[Task requirements]:
Return, exactly as written, every line from the first line of the data below through the line that contains "registered sub-goal -/".

[Collected data entries]:
/-- **THE KINETIC FIRST VARIATION ALONG THE TRANSPORT**: for `L > 0`, `n ≠ 0`, an admissible periodic
state `Φ` and every `τ`,
`d/dt|_{t=τ} ∫_cell |∇Φ^t|² = -(K_k(Φ^τ) + (|k|²/4) m(Φ^τ))`, `Φ^τ = Φ.transport hL hn τ` (the case
`h = 0` for the state `Φ^τ`, transported by the group law `Φ^t = (Φ^τ)^{t-τ}`). [folklore] -/
theorem hasDerivAt_kinetic_transport (hL : 0 < L) (hn : n ≠ 0) (Φ : PeriodicTrialState N L) (τ : ℝ) :
    HasDerivAt (fun t : ℝ => ∫ X in cellN N L, kineticDensityReal (transportFun L n t Φ.ψ) X)
      (-(kineticStressWave n (Φ.transport hL hn τ) +
        ksq L n / 4 * sourceMean n (Φ.transport hL hn τ))) τ := by
  have hk : ksq L n ≠ 0 := (ksq_pos hL.ne' hn).ne'
  have h0 := hasDerivAt_kinetic_transport_zero hL hn (Φ.transport hL hn τ)
  have h1 := HasDerivAt.comp_sub_const τ τ (f := fun t : ℝ =>
    ∫ X in cellN N L, kineticDensityReal (transportFun L n t (Φ.transport hL hn τ).ψ) X)
    (by rw [sub_self]; exact h0)
  refine h1.congr_of_eventuallyEq (Eventually.of_forall fun t => ?_)
  show ∫ X in cellN N L, kineticDensityReal (transportFun L n t Φ.ψ) X =
    ∫ X in cellN N L, kineticDensityReal (transportFun L n (t - τ) (Φ.transport hL hn τ).ψ) X
  rw [PeriodicTrialState.transport_ψ, transportFun_transportFun hk, sub_add_cancel]

/-- The same for the kinetic energy `T_L(Φ^t) = cellKineticEnergy L (Φ.transport hL hn t).ψ`.
[folklore] -/
theorem hasDerivAt_cellKineticEnergy_transport (hL : 0 < L) (hn : n ≠ 0) (Φ : PeriodicTrialState N L)
    (τ : ℝ) :
    HasDerivAt (fun t : ℝ => cellKineticEnergy L (Φ.transport hL hn t).ψ)
      (-(kineticStressWave n (Φ.transport hL hn τ) +
        ksq L n / 4 * sourceMean n (Φ.transport hL hn τ))) τ :=
  hasDerivAt_kinetic_transport hL hn Φ τ

/-! ### The registered sub-goal -/

/-- **Registered sub-goal `stub_kineticVariation` of S1** (line `force-balance-constitutive`, crux
stmt-AtomisticToContinuum-9481): for `L > 0`, a mode `n ≠ 0`, an admissible periodic state `Φ` and
every flow time `τ`, the kinetic energy of the transported wave function `Φ^t = transportFun L n t Φ.ψ`
has `t`-derivative `-(K_k(Φ^τ) + (|k|²/4) m(Φ^τ))` at `t = τ` — the kinetic stress wave plus the
kinetic energy of the half-density Jacobian, evaluated at the transported state `Φ^τ`. [folklore] -/
theorem stub_kineticVariation : ∀ (N : ℕ) (L : ℝ) (n : Fin 3 → ℤ) (hL : 0 < L) (hn : n ≠ 0)
    (Φ : Literature.MathematicalPhysics.QuantumManyBody.BoseGas.PeriodicTrialState N L) (τ : ℝ),
    HasDerivAt (fun t : ℝ => ∫ X in Literature.MathematicalPhysics.QuantumManyBody.BoseGas.cellN N L,
        Literature.MathematicalPhysics.QuantumManyBody.BoseGas.kineticDensityReal (transportFun L n t Φ.ψ) X)
      (-(kineticStressWave n (Φ.transport hL hn τ) +
        ksq L n / 4 * sourceMean n (Φ.transport hL hn τ))) τ :=
  fun _ _ _ hL hn Φ τ => hasDerivAt_kinetic_transport hL hn Φ τ

end

end Summit.AtomisticToContinuum.BoseEinsteinCondensation.Cruxes.DensityResponse.ForceBalanceConstitutive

[Result for this exercise]:
/-- **THE KINETIC FIRST VARIATION ALONG THE TRANSPORT**: for `L > 0`, `n ≠ 0`, an admissible periodic
state `Φ` and every `τ`,
`d/dt|_{t=τ} ∫_cell |∇Φ^t|² = -(K_k(Φ^τ) + (|k|²/4) m(Φ^τ))`, `Φ^τ = Φ.transport hL hn τ` (the case
`h = 0` for the state `Φ^τ`, transported by the group law `Φ^t = (Φ^τ)^{t-τ}`). [folklore] -/
theorem hasDerivAt_kinetic_transport (hL : 0 < L) (hn : n ≠ 0) (Φ : PeriodicTrialState N L) (τ : ℝ) :
    HasDerivAt (fun t : ℝ => ∫ X in cellN N L, kineticDensityReal (transportFun L n t Φ.ψ) X)
      (-(kineticStressWave n (Φ.transport hL hn τ) +
        ksq L n / 4 * sourceMean n (Φ.transport hL hn τ))) τ := by
  have hk : ksq L n ≠ 0 := (ksq_pos hL.ne' hn).ne'
  have h0 := hasDerivAt_kinetic_transport_zero hL hn (Φ.transport hL hn τ)
  have h1 := HasDerivAt.comp_sub_const τ τ (f := fun t : ℝ =>
    ∫ X in cellN N L, kineticDensityReal (transportFun L n t (Φ.transport hL hn τ).ψ) X)
    (by rw [sub_self]; exact h0)
  refine h1.congr_of_eventuallyEq (Eventually.of_forall fun t => ?_)
  show ∫ X in cellN N L, kineticDensityReal (transportFun L n t Φ.ψ) X =
    ∫ X in cellN N L, kineticDensityReal (transportFun L n (t - τ) (Φ.transport hL hn τ).ψ) X
  rw [PeriodicTrialState.transport_ψ, transportFun_transportFun hk, sub_add_cancel]

/-- The same for the kinetic energy `T_L(Φ^t) = cellKineticEnergy L (Φ.transport hL hn t).ψ`.
[folklore] -/
theorem hasDerivAt_cellKineticEnergy_transport (hL : 0 < L) (hn : n ≠ 0) (Φ : PeriodicTrialState N L)
    (τ : ℝ) :
    HasDerivAt (fun t : ℝ => cellKineticEnergy L (Φ.transport hL hn t).ψ)
      (-(kineticStressWave n (Φ.transport hL hn τ) +
        ksq L n / 4 * sourceMean n (Φ.transport hL hn τ))) τ :=
  hasDerivAt_kinetic_transport hL hn Φ τ

/-! ### The registered sub-goal -/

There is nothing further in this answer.